El Centrocampista

Evolution in action: Barcelona use four strikers to destroy Getafe


Last week, in my column previewing Barcelona’s Champions League semi-final against Chelsea, I highlighted how the stagnation of the London side meant they have little in their arsenal to surprise Barcelona. In other words, Chelsea could only bowl straight balls whereas Barcelona are more likely to throw a curved effort and surprise their opponents.

Little did I know that Pep Guardiola would use tonight’s clash against Getafe to prove my point. Had you been listening to the radio in Spain, or indeed, had your eye on Twitter around 8pm Spanish time tonight, you would have witnessed a wave of excitement only matched with disbelief. Barcelona’s lineup was leaking its way around the world an hour before kickoff, as is traditional. Apart from that, there was nothing traditional at all about how Guardiola set out his team.

I was so surprised to see that, in light of their defensive injury list, the Catalans were lining up with what appeared to be three at the back (with one of the defenders being the incredibly attack-minded Adriano), that I completely overlooked the real point of focus.

After checking again, it became apparent that Guardiola was setting out with what are ostensibly four strikers in Pedro, Messi, Alexis and Cuenca. Guardiola has been bold before, but this was something else entirely.

To clarify, in Barcelona’s starting lineup tonight you will find only two out-and-out defenders. Even at that, Javier Mascherano is a man who has spent the majority of his career as a midfielder.

Then there’s Adriano, a player so versatile you can play him virtually anywhere, but who few people would call a defender by nature. Elsewhere were Xavi, Iniesta and Busquets as are traditional in the middle, then the four pronged assault I mentioned earlier. Minds boggled and brains fried in an attempt to guess how this team would line up, including my own!

My initial thought was that  Alexis and Pedro would play on the wing and be asked to track back frequently. Both players can count their work rate and ability to win the ball back as a strength. Yet that left a clear question over where Isaac Cuenca would play unanswered.

Cuenca has been used predominantly as a winger by Guardiola, and although I feel he has the balance, skill and ball retention ability to play in the middle, few would agree. Would this be the protegé’s night to shine?

What about Messi? Would he, as some suggested, be asked to play at the tip of a midfield diamond in the ‘Cesc role’, or, as others guessed, would he form a front two with Alexis? If we couldn’t figure it out, imagine how Getafe coach Luis Garcia was feeling upon receiving Barcelona’s lineup. Coming to the Camp Nou is difficult at the best of times!

In the end, Pedro and Cuenca played like orthodox wingers, with Alexis as a number 9, and Messi playing just off his shoulder as a second striker. Messi was given his usual freedom to roam and would often drop deeper, but in general was more or less level with Alexis. In other words, Barcelona indeed played with four forwards.

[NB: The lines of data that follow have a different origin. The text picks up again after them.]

import Summits.ResolutionOfSingularities.ResolutionOfSingularities.Theorems.WildConesAssembly
import Summits.ResolutionOfSingularities.ResolutionOfSingularities.Theorems.WildConesClassicalRegimes

/-!
# Target `IsolatedForcedTermination` (stmt-ResolutionOfSingularities-16343) — PROVED
# (routes `FrobeniusClosing`, `WildCones`, `JacobianBudget`, `EscapeRate`: the shared rank-0 target)

For every prime `p`, every `n ≥ 1` and every perfect field `κ` of characteristic `p`: no start
coefficient function, chart word and translation word make EVERY state of the point-blow-up dynamics
of the height-one atom `z^p = a(u₁, …, uₙ)` (blow up the closed point, divide by `u_i^p`, translate to
the new closed point, delete `p`-th-power monomials) isolated of multiplicity `p`. In words: an
isolated `p`-fold point of a purely inseparable height-one hypersurface cannot have an infinite chain
of isolated `p`-fold infinitely near points — the forced-centre core of the termination problem.

Assembly: the ENGINE of route `WildCones` (`Theorems/WildConesAssembly.lean`, p455468:
`ConeExit → NarrowRunsDie → ClassicalRegimes → IsolatedForcedTermination`, with `ConeExit_proof` and
`NarrowRunsDie_proof` theorems of the tree) applied to `ClassicalRegimes_proof`
(`Theorems/WildConesClassicalRegimes.lean`). The four route files inline the same `let`-calculus, so
the four copies of the target agree definitionally (`Iff.rfl` bridges in `WildConesAssembly`).

Everything here is OURS (campaign res-hironaka, rung L, slot W4.1, chain w41); it replaces the role of
no printed item and is NOT a statement of Hironaka's manuscript.
-/

noncomputable section

-- single-problem summit: the doubled namespace component is forced by the tree layout
set_option linter.dupNamespace false

namespace Summit.ResolutionOfSingularities.ResolutionOfSingularities.Theorems.WildCones

/-- **THE TARGET `FrobeniusClosing.IsolatedForcedTermination` (stmt-ResolutionOfSingularities-16343),
PROVED**: no infinite run of the point-blow-up dynamics of a height-one atom over a perfect field has
every state isolated of multiplicity `p`. The WildCones engine applied to `ClassicalRegimes_proof`.
OURS; NOT a statement of Hironaka's manuscript. [cite: HauserPerlega2019, §1 p. 3 and §5] -/
theorem IsolatedForcedTermination_proof : Theses.FrobeniusClosing.IsolatedForcedTermination :=
  frobeniusClosing_isolatedForcedTermination_of_classicalRegimes ClassicalRegimes_proof

end Summit.ResolutionOfSingularities.ResolutionOfSingularities.Theorems.WildCones

end
import Mathlib
import Summits.Ventures.PercRepro2.CoinChainReduction
import Summits.Ventures.PercRepro2.CoinChainHeadHyps
import Summits.Ventures.PercRepro2.CoinChainAWorld
import Summits.Ventures.PercRepro2.CoinChainAWorldCov
import Summits.Ventures.PercRepro2.CoinChainDecreasing
import Summits.Ventures.PercRepro2.CoinChainNoPivot00
import Summits.Ventures.PercRepro2.CoinChainOdds

/-!
# Row 2′DARC at the pure AND-switch chain — the coin-system corollaries
(blind cell PercRepro2, night-2 g19; proofs/NIGHT2-DARC.md §59.8)

Through `pureChain_darc_of_functional` (`CoinChainReduction.lean`) each conditional theorem on
the chain functional becomes a row-level statement.  `darc_of_pureChain_of_diffLsm`: the head's
`a`-difference `X ↦ A X − A (X ∪ {a})` antitone and log-supermodular (a STRUCTURAL hypothesis on
the head — true e.g. for in-forest heads, false when `a` reaches the target through two routes
merging with two core routes, §59.4); `darc_of_pureChain_of_covA` (numeric: the A-law marker
covariance nonnegative); `darc_of_pureChain_of_decreasing` (the gate density decreasing);
`darc_of_pureChain_of_noPivot00` (no pivotality on the marker-free clusters — the four-atom
sandwich); `darc_of_pureChain_of_odds` (the four-atom odds conditions, numeric).
-/

namespace Summit.Ventures.PercRepro2.Coin

section ChainAWorldDarc

variable {V : Type*} {E : Type*} [Fintype V] [DecidableEq V] [Fintype E] [DecidableEq E]
  {R : Type*} [Field R] [LinearOrder R] [IsStrictOrderedRing R]
  {arcs : E → Finset (V × V)} {s : V} {U : Finset V} {ent' : Finset V} {c' : V → E} {a' a w : V}
  {c : V → E}

/-- **ROW 2′DARC AT THE PURE AND-SWITCH CHAIN (coin system), under the difference hypotheses.**
`a'` an OR-vertex entered from `ent' ⊆ U` by sure coins, `a` entered from `a'` alone by one
random coin, the cluster law of `U` log-supermodular, markers `m₁, m₂ ∈ U`, `t, w` outside the
core; the head function `A X = P(X avoids t)` with its `a`-difference `A X − A (X ∪ {a})`
log-supermodular (`hDlsm`; it is antitone for every head, `coreAvoid_diff_anti`).  Then
`Φ_D({s ↛ t in D + (a → w)}) ≥ 0`. -/
theorem darc_of_pureChain_of_diffLsm (pr : E → R) (hp : IsProbVec pr) (hS : SameEnds arcs)
    (h' : OrTailK arcs s U ent' c' a') (hsure' : ∀ r ∈ ent', pr (c' r) = 1)
    (h : OrTailK arcs s (insert a' U) {a'} c a)
    {m₁ m₂ : V} (hm₁ : m₁ ∈ U) (hm₂ : m₂ ∈ U)
    (hν : ∀ W W', W ⊆ U → W' ⊆ U →
      prob pr (coreLevel arcs s U W) * prob pr (coreLevel arcs s U W') ≤
        prob pr (coreLevel arcs s U (W ∩ W')) * prob pr (coreLevel arcs s U (W ∪ W')))
    {t : V} (htC : t ∉ insert a (insert a' U)) (hts : t ≠ s) (hws : w ≠ s)
    (hwC : w ∉ insert a (insert a' U))
    (hDlsm : ∀ X Y : Finset V,
      (prob pr (coreAvoidEvent arcs s t (insert a (insert a' U)) X) -
        prob pr (coreAvoidEvent arcs s t (insert a (insert a' U)) (X ∪ {a}))) *
      (prob pr (coreAvoidEvent arcs s t (insert a (insert a' U)) Y) -
        prob pr (coreAvoidEvent arcs s t (insert a (insert a' U)) (Y ∪ {a}))) ≤
      (prob pr (coreAvoidEvent arcs s t (insert a (insert a' U)) (X ∩ Y)) -
        prob pr (coreAvoidEvent arcs s t (insert a (insert a' U)) (X ∩ Y ∪ {a}))) *
      (prob pr (coreAvoidEvent arcs s t (insert a (insert a' U)) (X ∪ Y)) -
        prob pr (coreAvoidEvent arcs s t (insert a (insert a' U)) (X ∪ Y ∪ {a})))) :
    DARC pr arcs s {t} m₁ m₂ a w := by
  obtain ⟨hA0, hAmono, hAlsm⟩ := OrTailU.head_props (U := insert a' U) (a := a) pr hp hS t
  obtain ⟨hdc, hd'd, hcc, hdd, hd'd', hdd', hratio, hratio', hratio'', -, -⟩ :=
    chainPhi_head_hyps (fun X => prob pr (coreAvoidEvent arcs s t (insert a (insert a' U)) X))
      ent' a' a w hA0 hAmono hAlsm
  have hφu := chainPhi_union ent' a'
  have hφi := chainPhi_inter ent' a'
  have hD0 : ∀ X, 0 ≤ prob pr (coreAvoidEvent arcs s t (insert a (insert a' U)) X) -
      prob pr (coreAvoidEvent arcs s t (insert a (insert a' U)) (X ∪ {a})) := fun X => by
    linarith [hAmono X (X ∪ {a}) Finset.subset_union_left]
  refine pureChain_darc_of_functional pr hS h' hsure' h hm₁ hm₂ htC hts hws hwC ?_
  refine pureChain_functional_nonneg U ent' (fun W => prob pr (coreLevel arcs s U W))
    (chainC pr arcs s t U ent' a' a) (chainD pr arcs s t U ent' a' a) (chainD' pr arcs s t U ent' a' a w)
    (pr (c a')) (hp.nonneg _) (hp.le_one _) (fun W => prob_nonneg hp _)
    (fun s' hs' t' ht' => hν s' t' hs' ht') (fun W => hA0 _) (fun W => hA0 _) (fun W => hA0 _)
    hdc hd'd hcc hdd hd'd' hdd' hratio hratio' hratio'' ?_ m₁ m₂
  intro s' t'
  have h1 := hDlsm (chainPhi ent' a' s') (chainPhi ent' a' t')
  have h2 := coreAvoid_diff_anti (R := R) pr hp arcs s t (insert a (insert a' U)) a (hφi s' t')
  unfold chainC chainD
  rw [hφu]
  exact le_trans h1 (mul_le_mul_of_nonneg_right h2 (hD0 _))

/-- **ROW 2′DARC AT THE PURE CHAIN under the numeric A-covariance hypothesis**: the two markers
have nonnegative covariance under the A-law `ν · (1 − θ) · (chainC − chainD)` (cleared form). -/
theorem darc_of_pureChain_of_covA (pr : E → R) (hp : IsProbVec pr) (hS : SameEnds arcs)
    (h' : OrTailK arcs s U ent' c' a') (hsure' : ∀ r ∈ ent', pr (c' r) = 1)
    (h : OrTailK arcs s (insert a' U) {a'} c a)
    {m₁ m₂ : V} (hm₁ : m₁ ∈ U) (hm₂ : m₂ ∈ U)
    (hν : ∀ W W', W ⊆ U → W' ⊆ U →
      prob pr (coreLevel arcs s U W) * prob pr (coreLevel arcs s U W') ≤
        prob pr (coreLevel arcs s U (W ∩ W')) * prob pr (coreLevel arcs s U (W ∪ W')))
    {t : V} (htC : t ∉ insert a (insert a' U)) (hts : t ≠ s) (hws : w ≠ s)
    (hwC : w ∉ insert a (insert a' U))
    (hD : (∑ W ∈ U.powerset, prob pr (coreLevel arcs s U W) *
            ((1 - chainTheta ∅ ent' (pr (c a')) W) *
              (chainC pr arcs s t U ent' a' a W - chainD pr arcs s t U ent' a' a W)) *
            (if m₁ ∈ W then (1 : R) else 0)) *
          (∑ W ∈ U.powerset, prob pr (coreLevel arcs s U W) *
            ((1 - chainTheta ∅ ent' (pr (c a')) W) *
              (chainC pr arcs s t U ent' a' a W - chainD pr arcs s t U ent' a' a W)) *
            (if m₂ ∈ W then (1 : R) else 0)) ≤
        (∑ W ∈ U.powerset, prob pr (coreLevel arcs s U W) *
            ((1 - chainTheta ∅ ent' (pr (c a')) W) *
              (chainC pr arcs s t U ent' a' a W - chainD pr arcs s t U ent' a' a W))) *
          (∑ W ∈ U.powerset, prob pr (coreLevel arcs s U W) *
            ((1 - chainTheta ∅ ent' (pr (c a')) W) *
              (chainC pr arcs s t U ent' a' a W - chainD pr arcs s t U ent' a' a W)) *
            ((if m₁ ∈ W then (1 : R) else 0) * (if m₂ ∈ W then (1 : R) else 0)))) :
    DARC pr arcs s {t} m₁ m₂ a w := by
  obtain ⟨hA0, hAmono, hAlsm⟩ := OrTailU.head_props (U := insert a' U) (a := a) pr hp hS t
  obtain ⟨hdc, hd'd, hcc, hdd, hd'd', hdd', hratio, hratio', hratio'', -, -⟩ :=
    chainPhi_head_hyps (fun X => prob pr (coreAvoidEvent arcs s t (insert a (insert a' U)) X))
      ent' a' a w hA0 hAmono hAlsm
  refine pureChain_darc_of_functional pr hS h' hsure' h hm₁ hm₂ htC hts hws hwC ?_
  exact pureChain_functional_nonneg_of_covA U ent' (fun W => prob pr (coreLevel arcs s U W))
    (chainC pr arcs s t U ent' a' a) (chainD pr arcs s t U ent' a' a) (chainD' pr arcs s t U ent' a' a w)
    (pr (c a')) (hp.nonneg _) (hp.le_one _) (fun W => prob_nonneg hp _)
    (fun s' hs' t' ht' => hν s' t' hs' ht') (fun W => hA0 _) (fun W => hA0 _) (fun W => hA0 _)
    hdc hd'd hcc hdd hd'd' hdd' hratio hratio' hratio'' m₁ m₂ hD

/-- **ROW 2′DARC AT THE PURE CHAIN under the decreasing-density hypothesis**: the gate density
`chainMix ρ chainC chainD' / chainMix ρ chainC chainD` is decreasing along inclusion (cleared
form) — e.g. whenever `w` reaches the target independently of the core. -/
theorem darc_of_pureChain_of_decreasing (pr : E → R) (hp : IsProbVec pr) (hS : SameEnds arcs)
    (h' : OrTailK arcs s U ent' c' a') (hsure' : ∀ r ∈ ent', pr (c' r) = 1)
    (h : OrTailK arcs s (insert a' U) {a'} c a)
    {m₁ m₂ : V} (hm₁ : m₁ ∈ U) (hm₂ : m₂ ∈ U)
    (hν : ∀ W W', W ⊆ U → W' ⊆ U →
      prob pr (coreLevel arcs s U W) * prob pr (coreLevel arcs s U W') ≤
        prob pr (coreLevel arcs s U (W ∩ W')) * prob pr (coreLevel arcs s U (W ∪ W')))
    {t : V} (htC : t ∉ insert a (insert a' U)) (hts : t ≠ s) (hws : w ≠ s)
    (hwC : w ∉ insert a (insert a' U))
    (hdec : ∀ s' t', s' ⊆ t' →
      chainMix ∅ ent' (pr (c a')) (chainC pr arcs s t U ent' a' a) (chainD' pr arcs s t U ent' a' a w) t' *
        chainMix ∅ ent' (pr (c a')) (chainC pr arcs s t U ent' a' a) (chainD pr arcs s t U ent' a' a) s' ≤
      chainMix ∅ ent' (pr (c a')) (chainC pr arcs s t U ent' a' a) (chainD' pr arcs s t U ent' a' a w) s' *
        chainMix ∅ ent' (pr (c a')) (chainC pr arcs s t U ent' a' a) (chainD pr arcs s t U ent' a' a) t') :
    DARC pr arcs s {t} m₁ m₂ a w := by
  obtain ⟨hA0, hAmono, hAlsm⟩ := OrTailU.head_props (U := insert a' U) (a := a) pr hp hS t
  obtain ⟨hdc, hd'd, hcc, hdd, hd'd', hdd', hratio, hratio', hratio'', hcd, hcd'⟩ :=
    chainPhi_head_hyps (fun X => prob pr (coreAvoidEvent arcs s t (insert a (insert a' U)) X))
      ent' a' a w hA0 hAmono hAlsm
  refine pureChain_darc_of_functional pr hS h' hsure' h hm₁ hm₂ htC hts hws hwC ?_
  exact pureChain_functional_nonneg_of_decreasing U ent' (fun W => prob pr (coreLevel arcs s U W))
    (chainC pr arcs s t U ent' a' a) (chainD pr arcs s t U ent' a' a) (chainD' pr arcs s t U ent' a' a w)
    (pr (c a')) (hp.nonneg _) (hp.le_one _) (fun W => prob_nonneg hp _)
    (fun s' hs' t' ht' => hν s' t' hs' ht') (fun W => hA0 _) (fun W => hA0 _) (fun W => hA0 _)
    hdc (fun W => le_trans (hd'd W) (hdc W)) hd'd hcc hdd hd'd' hcd hcd' hratio hratio' hdec m₁ m₂

/-- **ROW 2′DARC AT THE PURE CHAIN when no marker-free cluster is pivotal**: `chainD' = chainD` on
every entered cluster missing both markers (e.g. the entries not covered by the markers are
head-blind and `w` reaches the target only when `a` does) — the four-atom sandwich. -/
theorem darc_of_pureChain_of_noPivot00 (pr : E → R) (hp : IsProbVec pr) (hS : SameEnds arcs)
    (h' : OrTailK arcs s U ent' c' a') (hsure' : ∀ r ∈ ent', pr (c' r) = 1)
    (h : OrTailK arcs s (insert a' U) {a'} c a)
    {m₁ m₂ : V} (hm₁ : m₁ ∈ U) (hm₂ : m₂ ∈ U)
    (hν : ∀ W W', W ⊆ U → W' ⊆ U →
      prob pr (coreLevel arcs s U W) * prob pr (coreLevel arcs s U W') ≤
        prob pr (coreLevel arcs s U (W ∩ W')) * prob pr (coreLevel arcs s U (W ∪ W')))
    {t : V} (htC : t ∉ insert a (insert a' U)) (hts : t ≠ s) (hws : w ≠ s)
    (hwC : w ∉ insert a (insert a' U))
    (h00 : ∀ W ⊆ U, m₁ ∉ W → m₂ ∉ W → (∃ r ∈ ent', r ∈ W) →
      chainD' pr arcs s t U ent' a' a w W = chainD pr arcs s t U ent' a' a W) :
    DARC pr arcs s {t} m₁ m₂ a w := by
  obtain ⟨hA0, hAmono, hAlsm⟩ := OrTailU.head_props (U := insert a' U) (a := a) pr hp hS t
  obtain ⟨hdc, hd'd, hcc, hdd, hd'd', -, hratio, hratio', -, hcd, hcd'⟩ :=
    chainPhi_head_hyps (fun X => prob pr (coreAvoidEvent arcs s t (insert a (insert a' U)) X))
      ent' a' a w hA0 hAmono hAlsm
  refine pureChain_darc_of_functional pr hS h' hsure' h hm₁ hm₂ htC hts hws hwC ?_
  exact pureChain_functional_nonneg_of_noPivot00 U ent' (fun W => prob pr (coreLevel arcs s U W))
    (chainC pr arcs s t U ent' a' a) (chainD pr arcs s t U ent' a' a) (chainD' pr arcs s t U ent' a' a w)
    (pr (c a')) (hp.nonneg _) (hp.le_one _) (fun W => prob_nonneg hp _)
    (fun s' hs' t' ht' => hν s' t' hs' ht') (fun W => hA0 _) (fun W => hA0 _) (fun W => hA0 _)
    hdc (fun W => le_trans (hd'd W) (hdc W)) hd'd hcc hdd hd'd' hcd hcd' hratio hratio' m₁ m₂ h00

/-- **ROW 2′DARC AT THE PURE CHAIN under the four-atom odds conditions** (numeric): the gate's
odds of «the first marker alone» against «neither marker» are at most the `R`-law's odds of
the first marker, and symmetrically for the second — the strongest single numeric condition on
the exact census (739 / 750). -/
theorem darc_of_pureChain_of_odds (pr : E → R) (hp : IsProbVec pr) (hS : SameEnds arcs)
    (h' : OrTailK arcs s U ent' c' a') (hsure' : ∀ r ∈ ent', pr (c' r) = 1)
    (h : OrTailK arcs s (insert a' U) {a'} c a)
    {m₁ m₂ : V} (hm₁ : m₁ ∈ U) (hm₂ : m₂ ∈ U)
    (hν : ∀ W W', W ⊆ U → W' ⊆ U →
      prob pr (coreLevel arcs s U W) * prob pr (coreLevel arcs s U W') ≤
        prob pr (coreLevel arcs s U (W ∩ W')) * prob pr (coreLevel arcs s U (W ∪ W')))
    {t : V} (htC : t ∉ insert a (insert a' U)) (hts : t ≠ s) (hws : w ≠ s)
    (hwC : w ∉ insert a (insert a' U))
    (hodd₁ : (∑ W ∈ U.powerset, prob pr (coreLevel arcs s U W) * chainMix ∅ ent' (pr (c a')) (chainC pr arcs s t U ent' a' a) (chainD' pr arcs s t U ent' a' a w) W *
          ((if m₁ ∈ W then (1 : R) else 0) * (1 - if m₂ ∈ W then (1 : R) else 0))) *
        (∑ W ∈ U.powerset, prob pr (coreLevel arcs s U W) * chainMix ∅ ent' (pr (c a')) (chainC pr arcs s t U ent' a' a) (chainD pr arcs s t U ent' a' a) W *
          (1 - if m₁ ∈ W then (1 : R) else 0)) ≤
      (∑ W ∈ U.powerset, prob pr (coreLevel arcs s U W) * chainMix ∅ ent' (pr (c a')) (chainC pr arcs s t U ent' a' a) (chainD' pr arcs s t U ent' a' a w) W *
          ((1 - if m₁ ∈ W then (1 : R) else 0) * (1 - if m₂ ∈ W then (1 : R) else 0))) *
        (∑ W ∈ U.powerset, prob pr (coreLevel arcs s U W) * chainMix ∅ ent' (pr (c a')) (chainC pr arcs s t U ent' a' a) (chainD pr arcs s t U ent' a' a) W *
          (if m₁ ∈ W then (1 : R) else 0)))
    (hodd₂ : (∑ W ∈ U.powerset, prob pr (coreLevel arcs s U W) * chainMix ∅ ent' (pr (c a')) (chainC pr arcs s t U ent' a' a) (chainD' pr arcs s t U ent' a' a w) W *
          ((1 - if m₁ ∈ W then (1 : R) else 0) * (if m₂ ∈ W then (1 : R) else 0))) *
        (∑ W ∈ U.powerset, prob pr (coreLevel arcs s U W) * chainMix ∅ ent' (pr (c a')) (chainC pr arcs s t U ent' a' a) (chainD pr arcs s t U ent' a' a) W *
          (1 - if m₂ ∈ W then (1 : R) else 0)) ≤
      (∑ W ∈ U.powerset, prob pr (coreLevel arcs s U W) * chainMix ∅ ent' (pr (c a')) (chainC pr arcs s t U ent' a' a) (chainD' pr arcs s t U ent' a' a w) W *
          ((1 - if m₁ ∈ W then (1 : R) else 0) * (1 - if m₂ ∈ W then (1 : R) else 0))) *
        (∑ W ∈ U.powerset, prob pr (coreLevel arcs s U W) * chainMix ∅ ent' (pr (c a')) (chainC pr arcs s t U ent' a' a) (chainD pr arcs s t U ent' a' a) W *
          (if m₂ ∈ W then (1 : R) else 0))) :
    DARC pr arcs s {t} m₁ m₂ a w := by
  obtain ⟨hA0, hAmono, hAlsm⟩ := OrTailU.head_props (U := insert a' U) (a := a) pr hp hS t
  obtain ⟨hdc, hd'd, hcc, -, hd'd', -, -, hratio', -, -, hcd'⟩ :=
    chainPhi_head_hyps (fun X => prob pr (coreAvoidEvent arcs s t (insert a (insert a' U)) X))
      ent' a' a w hA0 hAmono hAlsm
  refine pureChain_darc_of_functional pr hS h' hsure' h hm₁ hm₂ htC hts hws hwC ?_
  exact pureChain_functional_nonneg_of_odds U ent' (fun W => prob pr (coreLevel arcs s U W))
    (chainC pr arcs s t U ent' a' a) (chainD pr arcs s t U ent' a' a) (chainD' pr arcs s t U ent' a' a w)
    (pr (c a')) (hp.nonneg _) (hp.le_one _) (fun W => prob_nonneg hp _)
    (fun s' hs' t' ht' => hν s' t' hs' ht') (fun W => hA0 _) (fun W => hA0 _) (fun W => hA0 _)
    (fun W => le_trans (hd'd W) (hdc W)) hcc hd'd' hcd' hratio' m₁ m₂ hodd₁ hodd₂

end ChainAWorldDarc

end Summit.Ventures.PercRepro2.Coin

The result? A very effective and, at times, un-Barcelona like Barcelona. Two headed goals via crosses from out wide are the proof. Of the other two goals scored, only Lionel Messi’s strike after an intricate interplay with Andres Iniesta was the most typical of Barcelona’s usual play. As for the first goal from Alexis, it came via a thunderous strike from outside the box. Again, not exactly Barcelona 101.

In setting his team out so unusually, Pep Guardiola has killed two birds with one stone. A stubborn Getafe side intent on resisting through the middle was stretched wide open and hammered as a result. At the same time, Barcelona prepared perfectly for a Chelsea team likely to adopt a similar tactic.

Should Roberto Di Matteo’s men rely on congestion to avoid defeat next Tuesday, as many think they will, the Blues will find that Barcelona are much more capable of readjusting to such tactics than they were last time they met.

Clearly, Getafe and Chelsea are very different prospects. However, knowing how much of a perfectionist Pep Guardiola is, you can guarantee he has watched Chelsea’s draw at Craven Cottage from Monday night and was heartened by what he saw.

One evident weakness that emerged from that game on Chelsea’s behalf is that they defended poorly on set-plays and from high balls. It sounds crazy, but should they want to, Barcelona could cause the London side problems with a more direct, width-based attacking route.

That’s only if cutting them open through the middle doesn’t work, of course. What tonight’s performance against Getafe proved beyond a doubt in any case is that this Barcelona side continues to challenge any assumptions we dare make about them and their style.

Will Pep Guardiola be bold enough to try to surprise Chelsea the way he did to Getafe tonight? If needs be, you can guarantee it. Tuesday couldn’t come any sooner for the Catalans.


  1. Cesar

    11 April, 2012 at 15:52

    Calling Pedro and Cuenca strikers, is a bit of strech, isn’t it?
    Neither Alexis nor even Messi are strikers in the real sense, though they did play in this position against Getafe.
    They are forwards

  2. Austin Long

    11 April, 2012 at 21:14

    watched highlights and saw getafe have very little chance. one way traffic and could have been much worse for the visitors. can’t wait for chelsea.